Why would you have wireless drivers on a server? The Ubuntu Netbook kernel is different from the Main kernel; it's an entirely different operating system, one that hasn't had six years of development behind it. Yes, I know – it's disappointing that your netbook driver didn't work – but it's a netbook, with entirely different sets of drivers and architecture from other computers. You may not realize this, but the Ubuntu I'm typing from is a wholly different beast from Ubuntu Netbook; it even has a different version of Linux at its heart.

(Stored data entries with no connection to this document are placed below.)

/-- ★ The REGULARITY CUT-OFF `χ_reg(M) = 1 − ψ(m₀/ρ²)ψ(m₁/ρ²)ψ(m₂/ρ²)ψ(m_seam/ρ²)` with fcl-p3's smooth step `ψ = deficitStep`
(`= 1` on `[0,½]`, `= 0` on `[1,∞)`): `χ_reg = 1` as soon as ONE mass is `≥ ρ²` (regular), `χ_reg = 0` when ALL masses are `≤ ρ²/2` (central). [folklore] -/
def regCutoff (ρ : ℝ) (M : (Fin (2 * L - 1 + 1) → Edge 3 L → Matrix (Fin 2) (Fin 2) ℂ) × (Site 3 L → Matrix (Fin 2) (Fin 2) ℂ)) : ℝ :=
  1 - (deficitStep (linkMass 0 M / ρ ^ 2) * deficitStep (linkMass 1 M / ρ ^ 2) * deficitStep (linkMass 2 M / ρ ^ 2)) *
    deficitStep (seamMass M / ρ ^ 2)

/-! ## §2 The masses on ring histories and on `X_fix` points -/

/-- On a ring history the link mass is `1 − Re²(su2Quat)` of the raw slice-0 wrap link. [cite: Luscher1983, §2] -/
theorem linkMass_ringCoord (k : Fin 3) (P : (Fin (2 * L - 1 + 1) → GaugeConfig 3 L SU2) × (Site 3 L → SU2)) :
    linkMass k (ringCoord L P) = 1 - (su2Quat (P.1 0 (wrapEdge k))).re ^ 2 := by
  unfold linkMass ringCoord
  dsimp only
  rw [su2_trace_re_eq_quat]
  ring

/-- On a ring history the seam mass is `1 − Re²(su2Quat)` of the seam root `P.2 0`. [cite: Luscher1983, §2] -/
theorem seamMass_ringCoord (P : (Fin (2 * L - 1 + 1) → GaugeConfig 3 L SU2) × (Site 3 L → SU2)) :
    seamMass (ringCoord L P) = 1 - (su2Quat (P.2 0)).re ^ 2 := by
  unfold seamMass ringCoord
  dsimp only
  rw [su2_trace_re_eq_quat]
  ring

/-- ★ On an `X_fix` point (slice `0` comb-gauged: `glue`), the link mass IS the mass of the wrap representative of ✓`regular_or_central`
(✓`treeFix_glue`). [cite: SeilerLNP1982, §2] -/
theorem linkMass_fixEmbed (k : Fin 3) (x : (OffIdx L → SU2) × ((Fin (2 * L - 1) → GaugeConfig 3 L SU2) × (Site 3 L → SU2))) :
    linkMass k (ringCoord L ((Fin.cons (glue x.1) x.2.1 : Fin (2 * L - 1 + 1) → GaugeConfig 3 L SU2), x.2.2)) =
      1 - (su2Quat (wrapReps ((Fin.cons (glue x.1) x.2.1 : Fin (2 * L - 1 + 1) → GaugeConfig 3 L SU2) 0) k)).re ^ 2 := by
  rw [linkMass_ringCoord, wrapReps_eq]
  have h0 : (Fin.cons (glue x.1) x.2.1 : Fin (2 * L - 1 + 1) → GaugeConfig 3 L SU2) 0 = glue x.1 := Fin.cons_zero _ _
  show 1 - (su2Quat ((Fin.cons (glue x.1) x.2.1 : Fin (2 * L - 1 + 1) → GaugeConfig 3 L SU2) 0 (wrapEdge k))).re ^ 2 =
    1 - (su2Quat (treeFix ((Fin.cons (glue x.1) x.2.1 : Fin (2 * L - 1 + 1) → GaugeConfig 3 L SU2) 0) (wrapEdge k))).re ^ 2
  rw [h0, treeFix_glue]

/-- On an `X_fix` point the seam mass is the mass of the seam root of ✓`regular_or_central`. [folklore] -/
theorem seamMass_fixEmbed (x : (OffIdx L → SU2) × ((Fin (2 * L - 1) → GaugeConfig 3 L SU2) × (Site 3 L → SU2))) :
    seamMass (ringCoord L ((Fin.cons (glue x.1) x.2.1 : Fin (2 * L - 1 + 1) → GaugeConfig 3 L SU2), x.2.2)) = 1 - (su2Quat (x.2.2 0)).re ^ 2 :=
  seamMass_ringCoord _

/-! ## §3 The partition: values in `[0,1]`, `= 1` on the regular region, `= 0` on the central core -/

omit [NeZero L] in
/-- A product of four numbers in `[0,1]` is in `[0,1]`. [folklore] -/
theorem prod4_mem_unit {a b c d : ℝ} (ha : 0 ≤ a) (ha1 : a ≤ 1) (hb : 0 ≤ b) (hb1 : b ≤ 1) (hc : 0 ≤ c) (hc1 : c ≤ 1) (hd : 0 ≤ d) (hd1 : d ≤ 1) :
    0 ≤ a * b * c * d ∧ a * b * c * d ≤ 1 := by
  refine ⟨by positivity, ?_⟩
  calc a * b * c * d ≤ 1 * 1 * 1 * 1 := by gcongr
    _ = 1 := by ring

omit [NeZero L] in
/-- `0 ≤ χ_reg`. [folklore] -/
theorem regCutoff_nonneg (ρ : ℝ) (M : (Fin (2 * L - 1 + 1) → Edge 3 L → Matrix (Fin 2) (Fin 2) ℂ) × (Site 3 L → Matrix (Fin 2) (Fin 2) ℂ)) :
    0 ≤ regCutoff ρ M := by
  unfold regCutoff
  have h := prod4_mem_unit (deficitStep_nonneg (linkMass 0 M / ρ ^ 2)) (deficitStep_le_one _) (deficitStep_nonneg (linkMass 1 M / ρ ^ 2))
    (deficitStep_le_one _) (deficitStep_nonneg (linkMass 2 M / ρ ^ 2)) (deficitStep_le_one _) (deficitStep_nonneg (seamMass M / ρ ^ 2))
    (deficitStep_le_one _)
  linarith [h.2]

omit [NeZero L] in
/-- `χ_reg ≤ 1`. [folklore] -/
theorem regCutoff_le_one (ρ : ℝ) (M : (Fin (2 * L - 1 + 1) → Edge 3 L → Matrix (Fin 2) (Fin 2) ℂ) × (Site 3 L → Matrix (Fin 2) (Fin 2) ℂ)) :
    regCutoff ρ M ≤ 1 := by
  unfold regCutoff
  have h := prod4_mem_unit (deficitStep_nonneg (linkMass 0 M / ρ ^ 2)) (deficitStep_le_one _) (deficitStep_nonneg (linkMass 1 M / ρ ^ 2))
    (deficitStep_le_one _) (deficitStep_nonneg (linkMass 2 M / ρ ^ 2)) (deficitStep_le_one _) (deficitStep_nonneg (seamMass M / ρ ^ 2))
    (deficitStep_le_one _)
  linarith [h.1]

omit [NeZero L] in
/-- ★ **`χ_reg = 1` on the `ρ`-regular region**: if some regularity mass is `≥ ρ²`, the corresponding step factor vanishes. [folklore] -/
theorem regCutoff_eq_one_of_regular {ρ : ℝ} (hρ : 0 < ρ)
    {M : (Fin (2 * L - 1 + 1) → Edge 3 L → Matrix (Fin 2) (Fin 2) ℂ) × (Site 3 L → Matrix (Fin 2) (Fin 2) ℂ)}
    (h : (∃ k : Fin 3, ρ ^ 2 ≤ linkMass k M) ∨ ρ ^ 2 ≤ seamMass M) : regCutoff ρ M = 1 := by
  have hρ2 : 0 < ρ ^ 2 := by positivity
  have hstep : ∀ {m : ℝ}, ρ ^ 2 ≤ m → deficitStep (m / ρ ^ 2) = 0 := fun {m} hm =>
    deficitStep_eq_zero (by rwa [le_div_iff₀ hρ2, one_mul])
  unfold regCutoff
  rcases h with ⟨k, hk⟩ | hs
  · have h3 : ∀ i : Fin 3, i = 0 ∨ i = 1 ∨ i = 2 := by decide
    rcases h3 k with rfl | rfl | rfl
    · rw [hstep hk]; ring
    · rw [hstep hk]; ring
    · rw [hstep hk]; ring
  · rw [hstep hs]; ring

It's just a fact: netbooks aren't like most computers. They have odd wireless cards and strange processors. Things like this happen with every operating system; I described above the update to Windows Vista (which affected millions of people worldwide) which made it impossible to boot into Windows. Ubuntu has never had such a problem.

“Citation?”

I've done about a dozen installs in the past year, and assisted with as many more. About two thirds of them have been Windows 7. The rest were Ubuntu. Believe me, I've seen it. And I know it doesn't necessarily help you with your problem, but keep in mind: the Ubuntu people are doing this natively. Even when it does work on Windows, it works because you go to the trouble of either (a) finding the driver somewhere online, or (b) using a disk you got with the computer or wireless card, and running some installation program. In Ubuntu, everything's designed so that you can plug it in and use it. There are ways to deal with it if it doesn't, yes, but Ubuntu sets its sights higher.

I know this seems sour to you, and I'm sorry for that. Honestly, I'd like to help you. I'm pretty certain that, within a few weeks, they'll patch this problem; but yes, it's still a problem now. Please try to appreciate that it's not a problem for most people on netbooks using Ubuntu.
posted by koeselitz at 6:55 PM on May 16, 2010


koeselitz: "Ubuntu has never had such a problem."

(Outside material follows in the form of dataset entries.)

/-- **The canonical variances are equicontinuous in `κ`, uniformly in `N`** (Taylor bound plus
equicontinuity of the tilted means at two tilts). [folklore] -/
theorem equicontinuous_variance {a G : ℝ → T3 → ℝ} {m₀ M₀ σ : ℝ}
    (ha : ∀ κ ∈ Icc (0 : ℝ) 1, Continuous (a κ)) (ha0 : ∀ κ ∈ Icc (0 : ℝ) 1, ∀ x, 0 < a κ x)
    (hG : ∀ κ ∈ Icc (0 : ℝ) 1, Continuous (G κ)) (hG1 : ∀ κ ∈ Icc (0 : ℝ) 1, ∀ x, |G κ x| ≤ 1)
    (hm₀ : 0 < m₀) (hmM : ∀ κ ∈ Icc (0 : ℝ) 1, ∀ x, m₀ ≤ a κ x ∧ a κ x ≤ M₀)
    (hmod : ∀ η > (0 : ℝ), ∃ ρ > (0 : ℝ), ∀ κ ∈ Icc (0 : ℝ) 1, ∀ κ' ∈ Icc (0 : ℝ) 1, |κ' - κ| < ρ → ∀ x,
      |Real.log (a κ' x) - Real.log (a κ x)| ≤ η ∧ |G κ' x - G κ x| ≤ η)
    (hσ : 0 < σ) (hσ2 : σ < 1 / 2)
    (hsm : ∀ P : DensityProfile, P.M ≤ M₀ * Real.exp 2 / m₀ →
      SmallDensity P σ ∧ 2 * (2 * Real.exp (1 / 4)) ^ 2 * Real.exp 1 ^ 4 * (P.M * v₁ * σ ^ 3) ≤ 1) :
    ∀ ε' > (0 : ℝ), ∃ ρ > (0 : ℝ), ∀ N : ℕ, ∀ κ ∈ Icc (0 : ℝ) 1, ∀ κ' ∈ Icc (0 : ℝ) 1, dist κ κ' < ρ →
      dist ((∫ x, ((((N + 1 : ℕ) : ℝ))⁻¹ * ∑ i, G κ (x i)) * ∑ i, G κ (x i)
            ∂posGibbsMeasure (a κ) (hsDiameter σ N) (N + 1)) -
          (∫ x, (((N + 1 : ℕ) : ℝ))⁻¹ * ∑ i, G κ (x i) ∂posGibbsMeasure (a κ) (hsDiameter σ N) (N + 1)) *
            ∫ x, ∑ i, G κ (x i) ∂posGibbsMeasure (a κ) (hsDiameter σ N) (N + 1))
        ((∫ x, ((((N + 1 : ℕ) : ℝ))⁻¹ * ∑ i, G κ' (x i)) * ∑ i, G κ' (x i)
            ∂posGibbsMeasure (a κ') (hsDiameter σ N) (N + 1)) -
          (∫ x, (((N + 1 : ℕ) : ℝ))⁻¹ * ∑ i, G κ' (x i) ∂posGibbsMeasure (a κ') (hsDiameter σ N) (N + 1)) *
            ∫ x, ∑ i, G κ' (x i) ∂posGibbsMeasure (a κ') (hsDiameter σ N) (N + 1)) < ε' := by
  have hε0 : ∀ N : ℕ, 0 ≤ hsDiameter σ N := fun N => (hsDiameter_pos hσ N).le
  have hε2 : ∀ N : ℕ, hsDiameter σ N < 1 / 2 := fun N => hsDiameter_lt_half hσ.le hσ2 N
  have henv : ∀ κ ∈ Icc (0 : ℝ) 1, ∀ t : T3 → ℝ, (∀ x, |t x| ≤ 1) → ∀ x,
      m₀ * Real.exp (-1) ≤ a κ x * Real.exp (t x) ∧ a κ x * Real.exp (t x) ≤ M₀ * Real.exp 1 :=
    fun κ hκ t ht x => tilt_mem_envelope hm₀ (hmM κ hκ) ht x
  have hmod3 : ∀ η > (0 : ℝ), ∃ ρ > (0 : ℝ), ∀ κ ∈ Icc (0 : ℝ) 1, ∀ κ' ∈ Icc (0 : ℝ) 1, |κ' - κ| < ρ → ∀ x,
      |Real.log (a κ' x) - Real.log (a κ x)| ≤ η ∧ |G κ' x - G κ x| ≤ η ∧ |G κ' x - G κ x| ≤ η := by
    intro η hη
    obtain ⟨ρ, hρ, h⟩ := hmod η hη
    exact ⟨ρ, hρ, fun κ hκ κ' hκ' hd x => ⟨(h κ hκ κ' hκ' hd x).1, (h κ hκ κ' hκ' hd x).2, (h κ hκ κ' hκ' hd x).2⟩⟩
  -- the tilted means and the variances
  set D : ℕ → ℝ → ℝ → ℝ := fun N κ s => ∫ x, (((N + 1 : ℕ) : ℝ))⁻¹ * ∑ i, G κ (x i)
    ∂posGibbsMeasure (fun x => a κ x * Real.exp (s * G κ x)) (hsDiameter σ N) (N + 1) with hD
  set V : ℕ → ℝ → ℝ := fun N κ =>
    (∫ x, ((((N + 1 : ℕ) : ℝ))⁻¹ * ∑ i, G κ (x i)) * ∑ i, G κ (x i) ∂posGibbsMeasure (a κ) (hsDiameter σ N) (N + 1)) -
      (∫ x, (((N + 1 : ℕ) : ℝ))⁻¹ * ∑ i, G κ (x i) ∂posGibbsMeasure (a κ) (hsDiameter σ N) (N + 1)) *
        ∫ x, ∑ i, G κ (x i) ∂posGibbsMeasure (a κ) (hsDiameter σ N) (N + 1) with hV
  -- the Taylor bound
  have hT : ∀ N, ∀ κ ∈ Icc (0 : ℝ) 1, ∀ s, |s| ≤ 1 / 32 → |D N κ s - D N κ 0 - s * V N κ| ≤ 24576 * s ^ 2 := by
    intro N κ hκ s hs
    have h := tilted_mean_taylor_bound (ha κ hκ) (ha0 κ hκ) (hG κ hκ) (hG1 κ hκ) (hε0 N) (hε2 N) (Nat.succ_pos N)
      ((smallness_of_envelope (ha κ hκ) (ha0 κ hκ) hm₀ hsm (fun x => by
        have := henv κ hκ (fun _ => 0) (fun _ => by simp) x
        simpa using this)).2 N) hs
    rw [hD, hV]
    dsimp only
    rw [tilt_zero]
    exact h
  intro ε' hε'
  set K : ℝ := 24576 with hK
  set s : ℝ := min (1 / 32) (ε' / (4 * (K + 1))) with hsdef
  have hs0 : 0 < s := lt_min (by norm_num) (by positivity)
  have hs32 : s ≤ 1 / 32 := min_le_left _ _
  have hsabs : |s| ≤ 1 / 32 := by rw [abs_of_pos hs0]; exact hs32
  have h0abs : |(0 : ℝ)| ≤ 1 / 32 := by norm_num
  have hKs : 2 * K * s ≤ ε' / 2 := by
    have h1 : s ≤ ε' / (4 * (K + 1)) := min_le_right _ _
    have hK1 : (0 : ℝ) < 4 * (K + 1) := by norm_num [hK]
    have h2 : s * (4 * (K + 1)) ≤ ε' := (le_div_iff₀ hK1).1 h1
    nlinarith [hK]
  obtain ⟨ρ₁, hρ₁, h₁⟩ := equicontinuous_tilted_mean ha ha0 hG hG1 hG hG1 hm₀ hmM hmod3 hσ hσ2 hsm hsabs
    (ε' * s / 8) (by positivity)
  obtain ⟨ρ₀, hρ₀, h₀⟩ := equicontinuous_tilted_mean ha ha0 hG hG1 hG hG1 hm₀ hmM hmod3 hσ hσ2 hsm h0abs
    (ε' * s / 8) (by positivity)
  refine ⟨min ρ₁ ρ₀, lt_min hρ₁ hρ₀, fun N κ hκ κ' hκ' hdist => ?_⟩
  have hd₁ := h₁ N κ hκ κ' hκ' (lt_of_lt_of_le hdist (min_le_left _ _))
  have hd₀ := h₀ N κ hκ κ' hκ' (lt_of_lt_of_le hdist (min_le_right _ _))
  rw [Real.dist_eq] at hd₁ hd₀ ⊢
  have hDs : D N κ s = ∫ x, (((N + 1 : ℕ) : ℝ))⁻¹ * ∑ i, G κ (x i)
      ∂posGibbsMeasure (fun x => a κ x * Real.exp (s * G κ x)) (hsDiameter σ N) (N + 1) := rfl
  have hDs' : D N κ' s = ∫ x, (((N + 1 : ℕ) : ℝ))⁻¹ * ∑ i, G κ' (x i)
      ∂posGibbsMeasure (fun x => a κ' x * Real.exp (s * G κ' x)) (hsDiameter σ N) (N + 1) := rfl
  have hD0 : D N κ 0 = ∫ x, (((N + 1 : ℕ) : ℝ))⁻¹ * ∑ i, G κ (x i)
      ∂posGibbsMeasure (fun x => a κ x * Real.exp (0 * G κ x)) (hsDiameter σ N) (N + 1) := rfl
  have hD0' : D N κ' 0 = ∫ x, (((N + 1 : ℕ) : ℝ))⁻¹ * ∑ i, G κ' (x i)
      ∂posGibbsMeasure (fun x => a κ' x * Real.exp (0 * G κ' x)) (hsDiameter σ N) (N + 1) := rfl
  rw [← hDs, ← hDs'] at hd₁
  rw [← hD0, ← hD0'] at hd₀
  have hTκ := hT N κ hκ s hsabs
  have hTκ' := hT N κ' hκ' s hsabs
  -- `s (V κ - V κ') = (D_s κ - D_s κ') - (D_0 κ - D_0 κ') - T κ + T κ'`
  have hkey : |s * (V N κ - V N κ')| < s * (3 * ε' / 4) := by
    have hid : s * (V N κ - V N κ') = (D N κ s - D N κ' s) - (D N κ 0 - D N κ' 0)
        - (D N κ s - D N κ 0 - s * V N κ) + (D N κ' s - D N κ' 0 - s * V N κ') := by ring
    rw [hid]
    have hss : 24576 * s ^ 2 + 24576 * s ^ 2 ≤ s * (ε' / 2) := by nlinarith [hKs, hs0]
    calc |(D N κ s - D N κ' s) - (D N κ 0 - D N κ' 0) - (D N κ s - D N κ 0 - s * V N κ)
          + (D N κ' s - D N κ' 0 - s * V N κ')|
        ≤ |D N κ s - D N κ' s| + |D N κ 0 - D N κ' 0| + |D N κ s - D N κ 0 - s * V N κ|
          + |D N κ' s - D N κ' 0 - s * V N κ'| := by
            refine (abs_add_le _ _).trans (add_le_add ((abs_sub _ _).trans (add_le_add (abs_sub _ _) le_rfl)) le_rfl)
      _ < ε' * s / 8 + ε' * s / 8 + 24576 * s ^ 2 + 24576 * s ^ 2 := by linarith
      _ ≤ s * (3 * ε' / 4) := by nlinarith [hss, hs0]
  rw [abs_mul, abs_of_pos hs0] at hkey
  have h := lt_of_mul_lt_mul_left hkey hs0.le
  linarith

end Summit.AtomisticToContinuum.HydrodynamicLimit.Theorems

end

While I love Ubuntu, and think it's damn fine, I, in fact, *did* have just this problem after updating to 9.10... Something about a corrupted GRUB file?

After upgrading to 10.04, I've had no problem (thankfully), but that was the first time I had an unbootable Ubuntu install.

All systems are open to potential failure. I do believe that Ubuntu is more secure, easy to use/install software, etc... than Windows. But let's not pretend it doesn't have its own flaws/potential downfalls.
posted by symbioid at 7:04 PM on May 16, 2010


The Ubuntu Netbook kernel is different from the Main kernel

And it's not what we're talking about here.

Please try to appreciate that it's not a problem for most people on netbooks using Ubuntu.

The thread I linked to above had complaints from users of seven different types of computers (some of which were full-size laptops and not netbooks) from four different manufacturers. Some of these people have stated explicitly that they're using the regular kernel. I'm using the regular kernel. The problem cannot be blamed on the netbook kernel because it's not unique to the netbook kernel.

the Ubuntu people are doing this natively

Except when you have to use ndiswrapper.

Anyway, removing and reinserting the kernel module for that wireless card has worked for me almost all the time, but you can't expect a typical end user to know or care (or want to know or care) about modprobe. They just want it to work—transparently—and it isn't quite there yet.
posted by one more dead town's last parade at 5:25 PM on May 21, 2010


I installed 10.04 Netbook Remix on a Lenovo Z61m last night. Windows XP was workable but sluggish -- the Remix distro flies and it looks snazzy to boot. I might toy with a Xubuntu installation if I encounter any real shortcomings in the Remix distro, but I know that that laptop's never going back to Windows.